Wednesday, August 26, 2009

Is It A Matter Of Censorship? Or Respect?

Wikipedia defines censorship as "the suppression of speech or deletion of communicative material which may be considered objectionable, harmful, sensitive, or inconvenient to the government or media organizations as determined by the censor." Merriam-Webster defines censor as "to examine in order to suppress or delete anything considered objectionable."

So here's the question. Is a request not to respond negatively to a post on Facebook censorship?

Senator Edward Kennedy died last night. A friend of mine, who is a friend on Facebook, posted a status update saying "RIP" and a note of respect for Senator Kennedy, and followed up with a comment requesting that her conservative friends respect her feelings and not post anything negative in response to her post. Unfortunately, two of her "friends" were not respectful of this request and proceeded to bash Kennedy. Vehemently. A few of her friends, myself included, suggested that - out of respect for their friend - perhaps they should refrain from these kinds of statements.

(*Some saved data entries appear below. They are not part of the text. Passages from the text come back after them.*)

import Literature.Analysis.ODE.SlowColumnSlavingIntWindow
import Literature.Analysis.ODE.ThreeTermLadderExistence
import HarnessLib

/-!
# The slot map of a three-term ladder in block form `(m, φ, ψ, χ)` — general data

Topic `Literature/Analysis/ODE` (namespace `Literature.Analysis.ODE.IntWindowLadder`). Everything here is PROVED
(no definition, no named fact): this file PACKAGES the integer-window slaving lemmas of
`Literature.Analysis.ODE.SlowColumnSlavingIntWindow` (invariant cone, slot-column law, slaved fast profile,
other columns, linearity, phase) into the two-time-scale BLOCK FORM of the propagator of one slot `[t₀, t₁]`
acting on a GENERAL datum `(a, f)` = (slow entry `a = v_0(t₀)`, fast part `f = (v_J(t₀))_{J ≠ 0}`):

  `v_0(t) = m(t)·a + (slow feed of f)`,      `|slow feed| ≤ φ(t)·‖f‖`,
  `‖fast(t)‖ ≤ ψ(t)·m(t)·|a| + χ(t)·‖f‖`,

with ONE datum-independent positive multiplier `m(t) = ‖u_0(t)‖`, `u` the UNIT COLUMN (datum `e_0`), obeying the
two-sided second-order law of `column_law_intWindow`, and the explicit constants
`φ = (g_Tγ/Δ) e^{x'(t−t₀)}`, `ψ = Λ(|s_0||j₁(t)| + |s_{−1}||j₋₁(t)|) + Q`, `χ = e^{−ΛΔ(t−t₀)} + (g_Tγ/Δ)² e^{x'(t−t₀)}`,
`x' = Λ(g_Tγ)²/Δ`, `Q = g_T R(2 + γR)/Δ` — Kokotović's block-triangular (two-time-scale) decomposition of a
linear slow/fast system, [cite: KokotovicBensoussanBlankenship1987, Kokotović §2 (2.16)–(2.20), Thm 2.3], with the
slow exponent to second order (Hartman–Wintner / Eastham [cite: Eastham1989, §1.5 Thm 1.5.1]) and every constant
explicit and uniform in the window `W`.

* `unitColumn_pos` — the unit column's slow entry is real positive: `u_0(t) = ‖u_0(t)‖ > 0`;
* `slotMap_slow_intWindow` — `‖v_0(t) − ‖u_0(t)‖·v_0(t₀)‖ ≤ φ(t) √Z₀` for EVERY trajectory `v` (`Z₀ = Σ_{J≠0}‖v_J(t₀)‖²`);
* `slotMap_fast_intWindow` — `√(Σ_{J≠0}‖v_J(t)‖²) ≤ ψ(t) ‖u_0(t)‖ ‖v_0(t₀)‖ + χ(t) √Z₀`;
* `slotMap_law_intWindow` — `|log ‖u_0(t)‖² + 2Λ d_0 (t−t₀) + 2Λ(Φ t − Φ t₀)| ≤ 2Λ g_T γ Q (t−t₀)`;
* `exists_slotMap_intWindow` — for continuous `g` the unit column exists (`exists_solution_intWindow`), so the
  four statements hold with SOME `m : ℝ → ℝ`, `m(t₀) = 1`, `m > 0`, simultaneously for all trajectories.

Consumer (cell `ad-ideate`, K2R `stub_lowSectorDecay`, §4 slaving for all low sectors): per slot (or same-direction
pair of slots, taking the pair envelope as `g` on the union window) this is the entire slow/fast bookkeeping; the
multiplier's main term `2Λ(Φ t₁ − Φ t₀)` is evaluated in closed form by `SlowColumnSlavingTrapezoid`, the per-slot
errors are `O(g_T)`-relative (`Q`) and `O(g_T²)`-absolute (`φψ`, `φ²`), with constants free of the window `W`.
-/

noncomputable section

namespace Literature.Analysis.ODE

namespace IntWindowLadder

open Set Finset Complex Filter
open scoped BigOperators ComplexConjugate Topology

/-! ## §0 Helpers -/

/-- Scalar multiples of solutions are solutions. [folklore] -/
private theorem smul_solution' (W : Finset ℤ) (d s : ℤ → ℝ) (Λ t₀ t₁ : ℝ) (g : ℝ → ℝ) (u : ℝ → ℤ → ℂ) (β : ℂ)
    (hu : ∀ t ∈ Icc t₀ t₁, ∀ J ∈ W, HasDerivWithinAt (fun τ => u τ J)
        (-(Λ : ℂ) * ((d J : ℂ) * u t J) - (g t : ℂ) * (Λ : ℂ) * ((s (J - 1) : ℂ) * u t (J - 1) - (s J : ℂ) * u t (J + 1)))
        (Icc t₀ t₁) t) :
    ∀ t ∈ Icc t₀ t₁, ∀ J ∈ W, HasDerivWithinAt (fun τ => β * u τ J)
        (-(Λ : ℂ) * ((d J : ℂ) * (β * u t J)) -
          (g t : ℂ) * (Λ : ℂ) * ((s (J - 1) : ℂ) * (β * u t (J - 1)) - (s J : ℂ) * (β * u t (J + 1))))
        (Icc t₀ t₁) t := by
  intro t ht J hJ
  refine ((hu t ht J hJ).const_mul β).congr_deriv ?_
  ring

/-- Minkowski in `ℓ²` of a finite set: `√Σ‖a + b‖² ≤ √Σ‖a‖² + √Σ‖b‖²`. [folklore] -/
private theorem sqrt_sum_norm_add_sq_le {ι : Type*} (T : Finset ι) (a b : ι → ℂ) :
    Real.sqrt (∑ J ∈ T, ‖a J + b J‖ ^ 2) ≤
      Real.sqrt (∑ J ∈ T, ‖a J‖ ^ 2) + Real.sqrt (∑ J ∈ T, ‖b J‖ ^ 2) := by
  have hA : 0 ≤ ∑ J ∈ T, ‖a J‖ ^ 2 := Finset.sum_nonneg fun J _ => sq_nonneg _
  have hB : 0 ≤ ∑ J ∈ T, ‖b J‖ ^ 2 := Finset.sum_nonneg fun J _ => sq_nonneg _
  have hcs : ∑ J ∈ T, ‖a J‖ * ‖b J‖ ≤ Real.sqrt (∑ J ∈ T, ‖a J‖ ^ 2) * Real.sqrt (∑ J ∈ T, ‖b J‖ ^ 2) :=
    Real.sum_mul_le_sqrt_mul_sqrt T (fun J => ‖a J‖) (fun J => ‖b J‖)
  have hle : ∑ J ∈ T, ‖a J + b J‖ ^ 2 ≤
      (Real.sqrt (∑ J ∈ T, ‖a J‖ ^ 2) + Real.sqrt (∑ J ∈ T, ‖b J‖ ^ 2)) ^ 2 := by
    have e : ∀ J, (‖a J‖ + ‖b J‖) ^ 2 = ‖a J‖ ^ 2 + ‖b J‖ ^ 2 + 2 * (‖a J‖ * ‖b J‖) := fun J => by ring
    calc ∑ J ∈ T, ‖a J + b J‖ ^ 2 ≤ ∑ J ∈ T, (‖a J‖ + ‖b J‖) ^ 2 :=
          Finset.sum_le_sum fun J _ => pow_le_pow_left₀ (norm_nonneg _) (norm_add_le _ _) 2
      _ = ∑ J ∈ T, ‖a J‖ ^ 2 + ∑ J ∈ T, ‖b J‖ ^ 2 + 2 * ∑ J ∈ T, ‖a J‖ * ‖b J‖ := by
          simp_rw [e, Finset.sum_add_distrib, Finset.mul_sum]
      _ ≤ ∑ J ∈ T, ‖a J‖ ^ 2 + ∑ J ∈ T, ‖b J‖ ^ 2 +
            2 * (Real.sqrt (∑ J ∈ T, ‖a J‖ ^ 2) * Real.sqrt (∑ J ∈ T, ‖b J‖ ^ 2)) := by linarith
      _ = (Real.sqrt (∑ J ∈ T, ‖a J‖ ^ 2) + Real.sqrt (∑ J ∈ T, ‖b J‖ ^ 2)) ^ 2 := by
          rw [add_sq, Real.sq_sqrt hA, Real.sq_sqrt hB]; ring
  calc Real.sqrt (∑ J ∈ T, ‖a J + b J‖ ^ 2)
      ≤ Real.sqrt ((Real.sqrt (∑ J ∈ T, ‖a J‖ ^ 2) + Real.sqrt (∑ J ∈ T, ‖b J‖ ^ 2)) ^ 2) :=
        Real.sqrt_le_sqrt hle
    _ = Real.sqrt (∑ J ∈ T, ‖a J‖ ^ 2) + Real.sqrt (∑ J ∈ T, ‖b J‖ ^ 2) :=
        Real.sqrt_sq (add_nonneg (Real.sqrt_nonneg _) (Real.sqrt_nonneg _))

That if those were their opinions, they could post them on their own statuses or their own pages, and leave her post alone. Unfortunately, they argued that Facebook was a public forum, and they were entitled to say whatever they wanted. That her request was censorship.

I think that censorship isn't the issue here. I think this is a case of respect. Whether or not you are a fan of Senator Kennedy, the woman asked her friends to respect her feelings. And they didn't. And that's wrong.

And in the end, both of them ended up apologizing to her. For not respecting her request. So in fact, respect was the issue - not censorship.